▸ **AIM OF THE TASK**: Each line of the data below that includes the string "asIdeal" must be copied.

*** EXTRACTED DATA ***

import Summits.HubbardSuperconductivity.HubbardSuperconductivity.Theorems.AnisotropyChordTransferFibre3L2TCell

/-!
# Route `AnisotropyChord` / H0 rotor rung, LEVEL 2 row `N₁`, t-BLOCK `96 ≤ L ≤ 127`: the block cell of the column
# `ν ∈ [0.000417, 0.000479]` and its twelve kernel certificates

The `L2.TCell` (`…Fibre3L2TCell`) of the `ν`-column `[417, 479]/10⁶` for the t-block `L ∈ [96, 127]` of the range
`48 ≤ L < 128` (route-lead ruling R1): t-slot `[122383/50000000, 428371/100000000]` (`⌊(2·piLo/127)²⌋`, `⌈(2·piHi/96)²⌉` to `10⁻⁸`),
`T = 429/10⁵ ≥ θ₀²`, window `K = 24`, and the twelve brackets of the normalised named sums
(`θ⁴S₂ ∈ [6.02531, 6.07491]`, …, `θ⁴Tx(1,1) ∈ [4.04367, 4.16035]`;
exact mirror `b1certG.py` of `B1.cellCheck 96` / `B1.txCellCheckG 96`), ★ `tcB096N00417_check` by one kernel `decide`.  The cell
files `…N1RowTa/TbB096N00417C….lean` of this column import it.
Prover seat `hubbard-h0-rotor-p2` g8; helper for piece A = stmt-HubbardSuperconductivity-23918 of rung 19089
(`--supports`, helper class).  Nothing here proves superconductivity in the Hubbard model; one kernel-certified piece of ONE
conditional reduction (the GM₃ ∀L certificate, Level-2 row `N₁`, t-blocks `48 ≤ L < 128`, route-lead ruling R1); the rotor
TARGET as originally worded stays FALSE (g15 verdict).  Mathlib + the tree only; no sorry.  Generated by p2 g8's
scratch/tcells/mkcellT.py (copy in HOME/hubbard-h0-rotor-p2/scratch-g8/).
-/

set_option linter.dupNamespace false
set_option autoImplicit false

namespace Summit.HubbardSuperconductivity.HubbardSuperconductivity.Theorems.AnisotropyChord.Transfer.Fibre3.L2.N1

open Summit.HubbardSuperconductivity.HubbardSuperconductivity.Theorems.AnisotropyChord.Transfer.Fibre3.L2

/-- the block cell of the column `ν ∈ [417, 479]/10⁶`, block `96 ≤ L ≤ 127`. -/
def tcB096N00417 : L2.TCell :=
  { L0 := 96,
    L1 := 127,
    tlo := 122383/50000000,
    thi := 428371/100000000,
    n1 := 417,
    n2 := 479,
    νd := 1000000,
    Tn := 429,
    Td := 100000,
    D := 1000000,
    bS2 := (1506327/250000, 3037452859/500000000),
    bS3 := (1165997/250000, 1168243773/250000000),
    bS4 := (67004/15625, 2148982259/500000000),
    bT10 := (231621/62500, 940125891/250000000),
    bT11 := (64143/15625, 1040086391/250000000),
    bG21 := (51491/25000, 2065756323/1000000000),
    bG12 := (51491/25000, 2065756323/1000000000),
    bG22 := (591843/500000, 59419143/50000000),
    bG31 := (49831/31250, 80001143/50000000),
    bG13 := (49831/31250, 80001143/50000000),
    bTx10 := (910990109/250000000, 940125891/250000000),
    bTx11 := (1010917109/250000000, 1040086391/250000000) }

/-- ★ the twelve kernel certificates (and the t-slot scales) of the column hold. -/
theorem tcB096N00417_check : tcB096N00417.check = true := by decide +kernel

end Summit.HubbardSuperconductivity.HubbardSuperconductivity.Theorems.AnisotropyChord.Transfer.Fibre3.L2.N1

***
*** EXTRACTED DATA ***

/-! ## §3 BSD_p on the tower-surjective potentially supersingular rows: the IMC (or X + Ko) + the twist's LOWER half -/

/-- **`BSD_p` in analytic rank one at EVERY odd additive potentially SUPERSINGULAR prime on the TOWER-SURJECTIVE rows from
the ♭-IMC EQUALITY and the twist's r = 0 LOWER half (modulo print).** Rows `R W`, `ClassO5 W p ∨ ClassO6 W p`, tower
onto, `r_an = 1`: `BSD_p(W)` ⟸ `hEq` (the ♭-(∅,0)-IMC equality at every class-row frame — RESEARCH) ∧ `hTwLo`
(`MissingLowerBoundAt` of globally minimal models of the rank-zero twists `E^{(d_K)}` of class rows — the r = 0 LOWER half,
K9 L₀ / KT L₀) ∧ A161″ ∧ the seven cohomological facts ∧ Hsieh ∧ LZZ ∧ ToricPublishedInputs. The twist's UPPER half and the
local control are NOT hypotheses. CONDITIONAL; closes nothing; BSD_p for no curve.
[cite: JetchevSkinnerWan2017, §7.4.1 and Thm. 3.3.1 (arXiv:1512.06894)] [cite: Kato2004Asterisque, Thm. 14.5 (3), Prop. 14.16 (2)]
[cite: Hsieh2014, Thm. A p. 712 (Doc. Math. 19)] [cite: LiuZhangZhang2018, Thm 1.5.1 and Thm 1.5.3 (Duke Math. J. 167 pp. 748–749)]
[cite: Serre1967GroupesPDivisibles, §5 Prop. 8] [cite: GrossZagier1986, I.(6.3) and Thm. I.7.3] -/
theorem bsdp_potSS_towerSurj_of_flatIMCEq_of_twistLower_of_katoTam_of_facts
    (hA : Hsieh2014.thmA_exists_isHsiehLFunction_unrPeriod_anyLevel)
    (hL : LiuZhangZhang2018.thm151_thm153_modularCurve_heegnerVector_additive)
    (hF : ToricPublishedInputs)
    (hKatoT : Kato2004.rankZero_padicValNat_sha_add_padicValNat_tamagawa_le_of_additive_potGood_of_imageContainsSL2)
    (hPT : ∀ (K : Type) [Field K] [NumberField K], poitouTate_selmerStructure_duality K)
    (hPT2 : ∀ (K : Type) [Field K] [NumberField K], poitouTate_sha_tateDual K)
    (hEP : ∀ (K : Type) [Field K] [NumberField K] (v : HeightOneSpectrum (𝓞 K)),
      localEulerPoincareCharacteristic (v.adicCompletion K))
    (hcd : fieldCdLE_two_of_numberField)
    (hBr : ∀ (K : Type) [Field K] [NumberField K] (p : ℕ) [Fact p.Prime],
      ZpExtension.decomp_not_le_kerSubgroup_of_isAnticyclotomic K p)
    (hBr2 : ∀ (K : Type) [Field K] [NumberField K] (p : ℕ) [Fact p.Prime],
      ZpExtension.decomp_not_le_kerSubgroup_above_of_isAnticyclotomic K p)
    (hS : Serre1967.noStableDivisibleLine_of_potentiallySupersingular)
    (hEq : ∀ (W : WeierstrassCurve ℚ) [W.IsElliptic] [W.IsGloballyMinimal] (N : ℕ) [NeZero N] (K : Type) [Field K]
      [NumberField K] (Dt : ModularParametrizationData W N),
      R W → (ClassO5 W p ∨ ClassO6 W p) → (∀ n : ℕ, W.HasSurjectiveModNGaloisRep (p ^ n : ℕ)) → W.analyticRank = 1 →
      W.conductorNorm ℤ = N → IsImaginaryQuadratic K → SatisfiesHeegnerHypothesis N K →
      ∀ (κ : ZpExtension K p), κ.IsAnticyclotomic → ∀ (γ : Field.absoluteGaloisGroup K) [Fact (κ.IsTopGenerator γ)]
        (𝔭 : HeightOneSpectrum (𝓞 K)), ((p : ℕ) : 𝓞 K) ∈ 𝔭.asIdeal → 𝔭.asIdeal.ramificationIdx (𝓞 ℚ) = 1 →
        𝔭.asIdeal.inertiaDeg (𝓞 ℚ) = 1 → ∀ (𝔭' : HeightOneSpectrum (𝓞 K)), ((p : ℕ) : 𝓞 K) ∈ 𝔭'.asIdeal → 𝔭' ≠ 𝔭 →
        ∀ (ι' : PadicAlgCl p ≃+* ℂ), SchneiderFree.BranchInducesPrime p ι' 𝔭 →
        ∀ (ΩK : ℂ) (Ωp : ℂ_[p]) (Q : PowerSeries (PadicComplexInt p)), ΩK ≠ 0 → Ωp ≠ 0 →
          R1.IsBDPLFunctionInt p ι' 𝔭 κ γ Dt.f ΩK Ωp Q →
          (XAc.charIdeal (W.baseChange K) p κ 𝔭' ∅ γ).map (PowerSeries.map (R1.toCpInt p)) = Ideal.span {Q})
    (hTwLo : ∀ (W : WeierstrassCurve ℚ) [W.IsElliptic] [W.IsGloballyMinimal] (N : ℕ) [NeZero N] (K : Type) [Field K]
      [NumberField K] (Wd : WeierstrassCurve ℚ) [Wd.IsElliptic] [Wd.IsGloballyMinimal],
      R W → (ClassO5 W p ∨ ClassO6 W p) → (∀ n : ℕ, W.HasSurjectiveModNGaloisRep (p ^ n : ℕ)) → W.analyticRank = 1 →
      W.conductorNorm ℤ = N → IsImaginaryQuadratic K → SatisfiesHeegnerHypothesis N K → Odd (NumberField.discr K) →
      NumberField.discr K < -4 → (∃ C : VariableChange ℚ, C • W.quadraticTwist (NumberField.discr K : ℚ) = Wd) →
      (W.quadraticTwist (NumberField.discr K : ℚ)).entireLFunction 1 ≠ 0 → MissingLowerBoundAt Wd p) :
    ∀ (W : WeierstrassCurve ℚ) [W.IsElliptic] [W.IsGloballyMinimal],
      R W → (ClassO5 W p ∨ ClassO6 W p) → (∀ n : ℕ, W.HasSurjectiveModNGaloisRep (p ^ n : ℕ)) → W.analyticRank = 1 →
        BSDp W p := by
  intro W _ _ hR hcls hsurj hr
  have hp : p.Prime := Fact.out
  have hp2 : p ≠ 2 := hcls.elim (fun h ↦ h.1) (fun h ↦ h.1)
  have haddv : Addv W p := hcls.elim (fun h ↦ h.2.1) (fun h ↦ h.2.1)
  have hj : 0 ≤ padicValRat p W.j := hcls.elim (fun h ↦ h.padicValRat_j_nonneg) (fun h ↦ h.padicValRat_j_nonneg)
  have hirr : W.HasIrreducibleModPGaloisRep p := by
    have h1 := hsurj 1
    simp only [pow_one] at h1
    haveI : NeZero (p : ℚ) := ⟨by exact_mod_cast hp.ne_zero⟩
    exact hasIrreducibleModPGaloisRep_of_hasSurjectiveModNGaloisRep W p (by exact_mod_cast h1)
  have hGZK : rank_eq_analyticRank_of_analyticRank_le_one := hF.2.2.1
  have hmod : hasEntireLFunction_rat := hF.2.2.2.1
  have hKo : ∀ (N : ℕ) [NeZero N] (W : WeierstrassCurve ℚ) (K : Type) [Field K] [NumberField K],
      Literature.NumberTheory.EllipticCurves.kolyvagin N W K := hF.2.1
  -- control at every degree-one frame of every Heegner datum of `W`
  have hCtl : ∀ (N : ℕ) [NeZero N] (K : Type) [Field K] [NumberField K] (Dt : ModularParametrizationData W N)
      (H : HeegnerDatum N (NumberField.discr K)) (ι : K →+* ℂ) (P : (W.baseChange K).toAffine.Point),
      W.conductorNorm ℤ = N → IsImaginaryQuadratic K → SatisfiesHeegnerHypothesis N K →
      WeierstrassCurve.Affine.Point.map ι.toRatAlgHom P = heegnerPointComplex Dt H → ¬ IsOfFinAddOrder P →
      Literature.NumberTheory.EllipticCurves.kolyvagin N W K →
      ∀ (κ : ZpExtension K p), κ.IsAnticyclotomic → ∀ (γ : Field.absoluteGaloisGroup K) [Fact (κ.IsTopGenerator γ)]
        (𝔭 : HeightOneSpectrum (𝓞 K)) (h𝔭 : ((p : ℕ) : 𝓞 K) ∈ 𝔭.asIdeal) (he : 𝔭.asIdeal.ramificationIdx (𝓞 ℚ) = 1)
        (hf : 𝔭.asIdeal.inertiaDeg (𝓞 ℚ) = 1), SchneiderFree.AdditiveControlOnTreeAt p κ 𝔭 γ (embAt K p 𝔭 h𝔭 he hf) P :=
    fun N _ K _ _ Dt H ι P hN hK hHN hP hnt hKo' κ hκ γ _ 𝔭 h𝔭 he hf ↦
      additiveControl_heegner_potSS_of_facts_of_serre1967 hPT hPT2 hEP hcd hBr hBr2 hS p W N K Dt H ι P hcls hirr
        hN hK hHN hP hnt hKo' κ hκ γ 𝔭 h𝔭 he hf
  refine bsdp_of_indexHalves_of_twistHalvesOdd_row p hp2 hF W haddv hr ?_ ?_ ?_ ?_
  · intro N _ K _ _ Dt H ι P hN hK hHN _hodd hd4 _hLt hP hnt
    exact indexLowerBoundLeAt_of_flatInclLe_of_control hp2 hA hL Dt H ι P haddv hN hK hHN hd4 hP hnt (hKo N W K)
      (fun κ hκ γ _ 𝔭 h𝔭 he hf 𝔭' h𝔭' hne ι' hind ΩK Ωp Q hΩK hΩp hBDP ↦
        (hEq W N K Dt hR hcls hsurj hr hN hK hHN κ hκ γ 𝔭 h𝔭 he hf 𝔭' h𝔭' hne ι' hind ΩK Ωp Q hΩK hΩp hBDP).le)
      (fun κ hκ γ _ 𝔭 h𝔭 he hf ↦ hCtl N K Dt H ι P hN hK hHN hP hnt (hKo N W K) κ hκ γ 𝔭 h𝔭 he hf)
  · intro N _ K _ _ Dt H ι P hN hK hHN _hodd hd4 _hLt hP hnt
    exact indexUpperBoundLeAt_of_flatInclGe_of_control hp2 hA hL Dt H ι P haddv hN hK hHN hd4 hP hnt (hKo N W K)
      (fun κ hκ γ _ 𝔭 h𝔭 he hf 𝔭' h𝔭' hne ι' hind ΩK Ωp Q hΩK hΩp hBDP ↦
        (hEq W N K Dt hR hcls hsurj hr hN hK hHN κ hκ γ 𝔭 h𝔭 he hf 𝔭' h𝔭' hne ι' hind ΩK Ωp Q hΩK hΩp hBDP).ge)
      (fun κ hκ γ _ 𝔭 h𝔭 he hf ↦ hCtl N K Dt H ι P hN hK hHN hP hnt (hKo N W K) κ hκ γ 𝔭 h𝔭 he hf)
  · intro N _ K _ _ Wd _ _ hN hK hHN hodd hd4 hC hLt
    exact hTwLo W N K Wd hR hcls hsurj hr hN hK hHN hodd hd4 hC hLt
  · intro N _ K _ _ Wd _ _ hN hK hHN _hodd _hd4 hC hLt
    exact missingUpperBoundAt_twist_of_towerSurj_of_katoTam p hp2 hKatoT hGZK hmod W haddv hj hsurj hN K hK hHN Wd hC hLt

***

▸ **RESPONSE FOR THIS EXERCISE**:
        (𝔭 : HeightOneSpectrum (𝓞 K)), ((p : ℕ) : 𝓞 K) ∈ 𝔭.asIdeal → 𝔭.asIdeal.ramificationIdx (𝓞 ℚ) = 1 →
        𝔭.asIdeal.inertiaDeg (𝓞 ℚ) = 1 → ∀ (𝔭' : HeightOneSpectrum (𝓞 K)), ((p : ℕ) : 𝓞 K) ∈ 𝔭'.asIdeal → 𝔭' ≠ 𝔭 →
        (𝔭 : HeightOneSpectrum (𝓞 K)) (h𝔭 : ((p : ℕ) : 𝓞 K) ∈ 𝔭.asIdeal) (he : 𝔭.asIdeal.ramificationIdx (𝓞 ℚ) = 1)
        (hf : 𝔭.asIdeal.inertiaDeg (𝓞 ℚ) = 1), SchneiderFree.AdditiveControlOnTreeAt p κ 𝔭 γ (embAt K p 𝔭 h𝔭 he hf) P :=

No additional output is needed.